Greece plans asset sales and budget measures

Friday, 15 April 2011 07:33

Greece plans to carry out 76 billion euros in budget measures and asset sales to meet budget deficit goals. Greece will enact 26 billion euros in deficit cuts and 50 billion euros in asset sales through 2015. Hopefully these measures will cut the deficit to near 1 % of GDP by 2015 from a targeted 7.4 % this year.

Greek bond yields have soared to a record after a German official said mid week that Greece may have to renegotiate its debt burden. The extra yield investors demanded widened to 1,043.63 basis points the most since before the euro’s debut in 1999. The yield on the Greek 10-year bond rose 54 basis points to 13.82 percent.

The government will sell stakes in the country’s phone, power, gas and gambling companies and airport to raise funds to trim debt the sales aim to slash debt by 20 percentage points of GDP by 2015.

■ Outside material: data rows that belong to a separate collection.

import Summits.HodgeConjecture.CorCM.Census.DihedralSurfaceTripleDegrees

/-!
# The exceptional classes of `S₁ × S₂ × S₁′` as the Weil line of an abelian eightfold; CM types of the dihedral quartic field — kernel census

COR-CM (cell `pub-hodgecm2`), literature seat André-3 (portfolio pass, gen 4, 2026-08-21), count-neutral sequel to
`Census/DihedralSurfaceTriple.lean` / `…Degrees.lean`.  Finite, kernel-decided statements only (no named fact, no
geometry, no `sorry`); the DICTIONARY to geometry is cited, not formalised.  Conventions = the first file:
`D₄ = {rʲ sᶠ}`, `K₁ = F^{⟨s⟩}` with embeddings `ℤ/4` (`r : i ↦ i+1`, `s : i ↦ -i`), `K₂ = F^{⟨r³s⟩}` (`s : i ↦ 1-i`),
`c = r²`; `S₁ = (K₁,{0,1})` (factor `0`), `S₂ = (K₂,{0,3})` (factor `1`), `S₁′ = (K₁,{1,2})` (factor `2`).

* §1 CM TYPES OF `K₁`.  The four CM types `{0,1},{1,2},{2,3},{3,0}` of the non-Galois quartic CM field `K₁` form ONE
  orbit under `Gal(F/ℚ) = D₄`; no set of two types is `D₄`-stable; the eight ordered pairs `(T,T′)` with
  `|T ∩ T′| = 1` form ONE `D₄`-orbit, and the stabiliser `⟨s⟩` of the embedding `0` SWAPS the two pairs over `0`.
  Contrast (same permutation model): under the Klein subgroup `V = {1, r², rs, r³s}`, which acts simply
  transitively on the embeddings with `r²` = complex conjugation — the permutation model of a biquadratic CM field
  `ℚ(√t, √-q)` [cite: Markman2025SecantRealMultiplication, §12.2.1] — the types form two orbits of size `2`, two
  `2`-sets of types are stable, and the eight ordered pairs form two orbits of size `4`, each meeting every
  embedding exactly once.  DICTIONARY: for a CM field `K` with `[K:ℚ] = e = 4` Markman's secant space `B` has the
  pure spinors `ℓ_T` (one per CM type) as a `K̃`-basis permuted by `Gal(K̃/ℚ)`, `B ⊗ B = ⊕_k BB_k` with `BB_k`
  spanned by the `ℓ_T ⊗ ℓ_{T′}`, `|T ∩ T′| = k`, `dim BB₁ = e·2^{e/2-1} = 8`, and `BB₁ → HW` maps `ℓ_T ⊗ ℓ_{T′}` onto
  the Weil eigenline `∧^d V_σ`, `{σ} = T ∩ T′` [cite: Markman2025SecantRealMultiplication, §1.1 and §11.1]; the
  device of [cite: Markman2025SecantRealMultiplication, Lemma 12.2.1] ("all but one summand `c_{T,T′}` vanish for
  each `σ`", using the rational secant planes `P_{K₀}`, `P_{K₁}` spanned by Galois-stable pairs of types) therefore
  has no analogue for `K₁`: a rational class has Galois-conjugate components on the single orbit of size `8`, so over
  each `σ` both summands vanish or neither does (cell note `HOME/pub-hodgecm2-lit-andre-3/PORTFOLIO-lit-andre-3-g4.md` §3).
* §2 THE WEIL EIGHTFOLD.  `A := S₁ × S₁′ × X₁`, `X₁ := S₂ ⊗_{𝒪_{K₂}} 𝒪_F ~ S₂²` with `F` acting, hence `K₁ ⊂ F`
  acting on all three factors (cell note `HOME/pub-hodgecm2-b20/F9-MARKMAN-WEIL.md` §1, there with twisted
  labels).  The sixteen eigenlines of `H¹(A)` carry a `K₁`-character `i ∈ ℤ/4` and a Hodge type; the
  `K₁`-signature `(m_i)` (`m_i` = number of `(1,0)`-lines of character `i`) is `(2,2,2,2)` — WEIL TYPE, `d = 4`,
  `e = 4`, `n = de/4 = 4` [cite: Markman2025SecantRealMultiplication, §1.1 (condition `dim H^{1,0}_σ = dim H^{0,1}_σ = d/2`)] = [cite: Deligne1982, Prop. 4.4] —
  for exactly two of the eight complex-conjugation twists of the three actions (the untwisted one and its global
  conjugate); e.g. twisting `S₁` alone gives `(1,1,3,3)`.
* §3 WEIL MONOMIALS = EXCEPTIONAL CLASSES.  `W ⊗ ℂ = ∧⁴_{K₁}H¹(A) ⊗ ℂ = ⊕_i ∧⁴(H¹_{σ_i})`; the character-`i`
  eigenspace is spanned by `e_{(0,i)}`, `e_{(2,i)}` and the two `F`-lines of `X₁` over the `K₂`-embeddings `i`,
  `i+1`; its shadow on `S₁ × S₂ × S₁′` is EXACTLY the exceptional Pohlmann set `E_i = {(0,i),(1,i),(1,i+1),(2,i)}`
  of `exceptional_eq` / `excFamily`, of type `(2,2)` and Künneth multidegree `(1,2,1)`.  This is the combinatorial
  core of the theorem «`E` algebraic ⟺ `W` algebraic» of the b20 note (§2 there), i.e. of «F-9 ⟺ Markman's Question
  1.1 for one CM point with `(e,d,n) = (4,4,4)`» [cite: Markman2025SurveySecant, Question 1.1].
* §4 CHARACTERS.  `E_i = D_i ⊔ T_i` with `D_i = {(0,i),(2,i)}` (the `K₁`-diagonal K3-type piece
  `D ⊂ H¹(S₁) ⊗ H¹(S₁′)`: Hodge types `(1,1),(2,0),(1,1),(0,2)`) and `T_i = {(1,i),(1,i+1)}` (the transcendental
  lattice `T(S₂)`: types `(1,1),(0,2),(1,1),(2,0)`); `D` and `T(S₂)` have the SAME table of Pohlmann characters
  `g ↦ |g·P ∩ Φ|` up to the shift `i ↦ i+2` (so they are isomorphic rational Hodge structures of K3 type, the
  Kuga–Satake / correspondence forms (IV), (IV′) of gen 3), and the two `F`-lines of `X₁` of character `i` shadow
  `T_i` (so `∧²_{K₁}H¹(X₁) ≅ T(S₂)`, the `D₁` of the b20 note).  [cite: GaoUllmo2025, Thm 3.1]

## References
* [Markman2025SecantRealMultiplication] E. Markman, Secant sheaves on abelian n-folds with real multiplication and Weil classes on abelian 2n-folds with complex multiplication, arXiv:2509.23079 (2025), §1.1, §11.1, §12.2.1 (Lemma 12.2.1, Question 12.2.2), §12.2.2.
* [Markman2025SurveySecant] E. Markman, Secant sheaves and Weil classes on abelian varieties, arXiv:2509.23403 (2025), Question 1.1, Thm 1.2, Cor 1.3, Thm 1.4.
* [Deligne1982] P. Deligne, Hodge cycles on abelian varieties, in LNM 900 (1982), Prop. 4.4 (p. 46).
* [GaoUllmo2025] Z. Gao, E. Ullmo, J. Inst. Math. Jussieu 25 (2025) = arXiv:2411.12249, Thm 3.1 (= [Pohlmann1968, Thm 1]).

## Provenance
Kernel cost: `decide` over `D₄` (8 elements), `ℤ/4`, `Bool³` and the sixteen lines (seconds).  Oracle: exact python
`g4/scratch/weil_line.py` in `run/shared/lean/pub/pub-hodgecm2/pub-hodgecm2-lit-andre-3/` (< 1 s).
-/

namespace Summit.HodgeConjecture.CorCM.Census.DihedralSurfaceTriple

Greece will cut defense spending by 1.2 billion euros, or 0.5 % of GDP, reduce public-sector wage costs by 2 billion euros, or 0.9 % of GDP, and trim spending on pensions by 2.5 billion euros, or 1.1 % of GDP. Also a crackdown on tax evasion will yield 3.5 billion euros, or 1.5 percent of GDP.

The measures are aimed at meeting a target, agreed with the EU and the IMF as a condition for the bailout, to cut the deficit to less than 3 percent of GDP by 2014 and a self-imposed goal of reducing it to below 1 percent by 2015. The government still aims for a deficit of 7.4 percent this year even though first quarter revenue missed the target by 1.4 billion euros.

Greece’s Public Debt Service Management Agency will sell 1.25 billion euros of 13-week treasury bills on April 19, they have continued to hold regular T-bill auctions even as it remains frozen out of international bond markets.